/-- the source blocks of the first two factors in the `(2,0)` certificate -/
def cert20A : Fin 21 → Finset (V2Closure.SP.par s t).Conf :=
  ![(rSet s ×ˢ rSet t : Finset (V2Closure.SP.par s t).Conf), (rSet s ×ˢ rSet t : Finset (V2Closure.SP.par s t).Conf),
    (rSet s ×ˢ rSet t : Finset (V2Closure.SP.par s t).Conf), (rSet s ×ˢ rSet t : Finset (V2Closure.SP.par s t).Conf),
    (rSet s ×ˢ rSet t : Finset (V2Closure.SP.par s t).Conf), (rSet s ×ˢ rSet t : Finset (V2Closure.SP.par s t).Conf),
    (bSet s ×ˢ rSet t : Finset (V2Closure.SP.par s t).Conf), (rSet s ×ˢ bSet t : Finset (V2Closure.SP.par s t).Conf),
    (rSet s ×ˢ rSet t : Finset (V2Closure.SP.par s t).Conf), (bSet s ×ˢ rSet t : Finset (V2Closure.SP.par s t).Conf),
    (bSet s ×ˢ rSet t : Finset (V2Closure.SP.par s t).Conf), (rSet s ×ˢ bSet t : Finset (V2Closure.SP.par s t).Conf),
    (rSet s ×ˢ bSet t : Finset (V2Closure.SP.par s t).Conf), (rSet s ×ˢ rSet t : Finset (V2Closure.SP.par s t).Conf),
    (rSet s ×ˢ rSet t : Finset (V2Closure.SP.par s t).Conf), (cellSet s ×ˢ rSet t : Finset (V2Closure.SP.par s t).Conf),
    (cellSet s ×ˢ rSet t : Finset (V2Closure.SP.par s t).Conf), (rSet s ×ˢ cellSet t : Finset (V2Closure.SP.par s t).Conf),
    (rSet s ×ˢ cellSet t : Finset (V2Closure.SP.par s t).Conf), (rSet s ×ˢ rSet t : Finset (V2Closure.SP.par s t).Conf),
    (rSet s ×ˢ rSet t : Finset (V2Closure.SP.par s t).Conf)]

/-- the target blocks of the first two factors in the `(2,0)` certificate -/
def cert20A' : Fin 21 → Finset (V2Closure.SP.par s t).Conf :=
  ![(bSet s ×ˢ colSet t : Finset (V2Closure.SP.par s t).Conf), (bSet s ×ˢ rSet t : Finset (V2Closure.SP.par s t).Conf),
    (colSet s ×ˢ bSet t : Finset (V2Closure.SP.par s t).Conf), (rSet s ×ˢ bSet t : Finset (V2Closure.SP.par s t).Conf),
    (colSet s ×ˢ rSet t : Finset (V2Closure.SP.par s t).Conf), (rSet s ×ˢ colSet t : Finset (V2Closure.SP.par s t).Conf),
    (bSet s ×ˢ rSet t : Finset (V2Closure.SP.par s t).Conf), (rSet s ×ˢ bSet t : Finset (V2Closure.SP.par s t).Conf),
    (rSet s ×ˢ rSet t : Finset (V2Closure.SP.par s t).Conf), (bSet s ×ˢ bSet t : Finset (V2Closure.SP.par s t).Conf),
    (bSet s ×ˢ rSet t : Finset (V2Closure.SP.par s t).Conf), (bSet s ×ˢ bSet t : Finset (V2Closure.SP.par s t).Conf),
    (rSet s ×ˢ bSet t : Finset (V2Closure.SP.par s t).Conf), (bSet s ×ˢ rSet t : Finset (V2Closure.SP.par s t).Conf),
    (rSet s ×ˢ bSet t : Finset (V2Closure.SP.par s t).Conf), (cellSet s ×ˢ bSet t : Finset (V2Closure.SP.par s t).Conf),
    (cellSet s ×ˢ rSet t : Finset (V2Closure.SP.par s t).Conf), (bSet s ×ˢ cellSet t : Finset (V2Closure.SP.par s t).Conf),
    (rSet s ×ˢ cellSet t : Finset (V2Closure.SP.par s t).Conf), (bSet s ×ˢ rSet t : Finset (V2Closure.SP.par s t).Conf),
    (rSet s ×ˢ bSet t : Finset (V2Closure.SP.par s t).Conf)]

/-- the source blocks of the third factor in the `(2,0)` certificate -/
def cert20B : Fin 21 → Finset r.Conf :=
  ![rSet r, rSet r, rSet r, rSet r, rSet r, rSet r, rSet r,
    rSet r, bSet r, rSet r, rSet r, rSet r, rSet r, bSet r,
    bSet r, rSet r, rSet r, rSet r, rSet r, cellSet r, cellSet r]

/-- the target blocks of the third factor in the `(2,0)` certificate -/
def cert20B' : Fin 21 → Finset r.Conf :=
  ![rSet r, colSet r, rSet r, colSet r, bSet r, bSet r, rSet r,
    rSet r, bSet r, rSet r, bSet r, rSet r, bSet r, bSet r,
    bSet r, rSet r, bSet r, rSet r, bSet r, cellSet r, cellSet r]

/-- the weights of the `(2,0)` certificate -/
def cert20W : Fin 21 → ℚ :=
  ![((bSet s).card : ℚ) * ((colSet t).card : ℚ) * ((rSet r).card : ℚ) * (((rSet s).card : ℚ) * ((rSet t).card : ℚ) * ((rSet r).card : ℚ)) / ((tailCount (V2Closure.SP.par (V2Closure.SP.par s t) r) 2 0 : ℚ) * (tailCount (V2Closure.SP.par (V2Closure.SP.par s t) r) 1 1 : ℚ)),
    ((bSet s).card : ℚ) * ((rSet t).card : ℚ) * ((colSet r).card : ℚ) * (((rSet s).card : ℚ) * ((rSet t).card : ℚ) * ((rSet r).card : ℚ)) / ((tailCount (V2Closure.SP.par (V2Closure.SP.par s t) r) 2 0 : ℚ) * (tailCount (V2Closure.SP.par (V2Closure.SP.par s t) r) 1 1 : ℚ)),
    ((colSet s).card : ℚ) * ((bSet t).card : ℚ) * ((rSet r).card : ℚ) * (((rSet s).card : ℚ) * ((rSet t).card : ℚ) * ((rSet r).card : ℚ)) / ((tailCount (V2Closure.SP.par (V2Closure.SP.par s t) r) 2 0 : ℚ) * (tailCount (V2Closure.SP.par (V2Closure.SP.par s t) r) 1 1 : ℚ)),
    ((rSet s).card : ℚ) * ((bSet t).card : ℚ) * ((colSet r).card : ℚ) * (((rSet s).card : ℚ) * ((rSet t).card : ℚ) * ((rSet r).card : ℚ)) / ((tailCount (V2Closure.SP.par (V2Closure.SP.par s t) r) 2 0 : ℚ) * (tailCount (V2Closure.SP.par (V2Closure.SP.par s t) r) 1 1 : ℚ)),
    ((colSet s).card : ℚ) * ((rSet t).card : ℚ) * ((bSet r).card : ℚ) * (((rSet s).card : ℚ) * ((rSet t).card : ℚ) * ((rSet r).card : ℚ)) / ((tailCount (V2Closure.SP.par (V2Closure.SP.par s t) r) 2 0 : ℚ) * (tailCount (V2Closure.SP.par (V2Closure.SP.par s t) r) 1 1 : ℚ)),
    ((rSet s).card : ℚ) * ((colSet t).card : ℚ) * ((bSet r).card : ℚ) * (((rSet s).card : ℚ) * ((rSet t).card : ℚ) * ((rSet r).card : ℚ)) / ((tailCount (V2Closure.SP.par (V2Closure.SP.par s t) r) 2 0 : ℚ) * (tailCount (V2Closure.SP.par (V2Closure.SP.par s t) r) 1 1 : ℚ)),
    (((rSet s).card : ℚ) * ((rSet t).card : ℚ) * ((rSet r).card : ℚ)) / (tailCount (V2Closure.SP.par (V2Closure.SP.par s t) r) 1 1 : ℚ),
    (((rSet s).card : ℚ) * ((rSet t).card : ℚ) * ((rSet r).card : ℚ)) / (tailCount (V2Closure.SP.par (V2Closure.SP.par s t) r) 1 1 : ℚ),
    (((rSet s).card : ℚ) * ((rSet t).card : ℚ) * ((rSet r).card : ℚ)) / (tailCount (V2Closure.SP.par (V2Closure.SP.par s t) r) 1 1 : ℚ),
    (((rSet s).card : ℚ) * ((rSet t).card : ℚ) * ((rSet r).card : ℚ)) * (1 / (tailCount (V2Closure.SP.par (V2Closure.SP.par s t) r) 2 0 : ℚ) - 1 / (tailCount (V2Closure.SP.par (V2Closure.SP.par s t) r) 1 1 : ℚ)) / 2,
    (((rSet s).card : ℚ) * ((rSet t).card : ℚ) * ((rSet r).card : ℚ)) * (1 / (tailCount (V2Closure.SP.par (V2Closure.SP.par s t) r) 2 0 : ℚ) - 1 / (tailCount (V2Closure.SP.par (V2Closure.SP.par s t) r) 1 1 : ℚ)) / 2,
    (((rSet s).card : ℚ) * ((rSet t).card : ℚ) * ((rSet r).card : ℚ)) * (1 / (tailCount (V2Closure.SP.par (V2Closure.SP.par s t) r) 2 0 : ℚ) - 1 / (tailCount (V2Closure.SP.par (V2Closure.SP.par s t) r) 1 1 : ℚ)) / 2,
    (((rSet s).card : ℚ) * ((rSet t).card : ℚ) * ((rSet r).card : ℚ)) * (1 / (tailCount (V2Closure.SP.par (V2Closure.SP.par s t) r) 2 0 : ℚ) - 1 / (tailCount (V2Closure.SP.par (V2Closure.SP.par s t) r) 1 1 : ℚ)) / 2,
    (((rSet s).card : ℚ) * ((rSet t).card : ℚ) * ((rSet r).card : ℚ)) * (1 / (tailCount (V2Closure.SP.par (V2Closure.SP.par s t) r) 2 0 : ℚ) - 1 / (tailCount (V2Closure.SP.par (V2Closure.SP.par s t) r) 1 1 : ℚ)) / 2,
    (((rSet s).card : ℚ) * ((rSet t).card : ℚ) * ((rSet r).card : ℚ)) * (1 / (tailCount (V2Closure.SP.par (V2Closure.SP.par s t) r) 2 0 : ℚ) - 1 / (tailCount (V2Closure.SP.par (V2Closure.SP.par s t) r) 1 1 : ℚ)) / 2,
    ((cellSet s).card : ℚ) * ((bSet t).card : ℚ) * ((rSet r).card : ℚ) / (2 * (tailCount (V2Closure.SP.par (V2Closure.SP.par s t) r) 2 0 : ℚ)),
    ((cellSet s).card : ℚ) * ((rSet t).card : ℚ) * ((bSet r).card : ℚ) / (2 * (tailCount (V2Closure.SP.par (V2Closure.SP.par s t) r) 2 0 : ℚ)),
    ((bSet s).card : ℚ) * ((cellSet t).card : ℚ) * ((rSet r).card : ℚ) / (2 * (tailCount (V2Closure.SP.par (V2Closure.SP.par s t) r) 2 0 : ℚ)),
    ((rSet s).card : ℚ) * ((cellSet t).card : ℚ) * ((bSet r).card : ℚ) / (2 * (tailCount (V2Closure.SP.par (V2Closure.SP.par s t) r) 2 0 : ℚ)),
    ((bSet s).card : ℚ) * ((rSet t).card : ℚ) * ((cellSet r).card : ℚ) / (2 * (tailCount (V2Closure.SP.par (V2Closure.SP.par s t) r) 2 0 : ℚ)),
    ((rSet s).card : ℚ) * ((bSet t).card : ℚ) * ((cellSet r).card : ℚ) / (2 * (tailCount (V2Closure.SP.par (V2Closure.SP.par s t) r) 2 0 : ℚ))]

·····

### Required work:
List all lines above in which the string "blocks" appears.

### Output for this exercise:
/-- the source blocks of the first two factors in the `(2,0)` certificate -/
/-- the target blocks of the first two factors in the `(2,0)` certificate -/
/-- the source blocks of the third factor in the `(2,0)` certificate -/
/-- the target blocks of the third factor in the `(2,0)` certificate -/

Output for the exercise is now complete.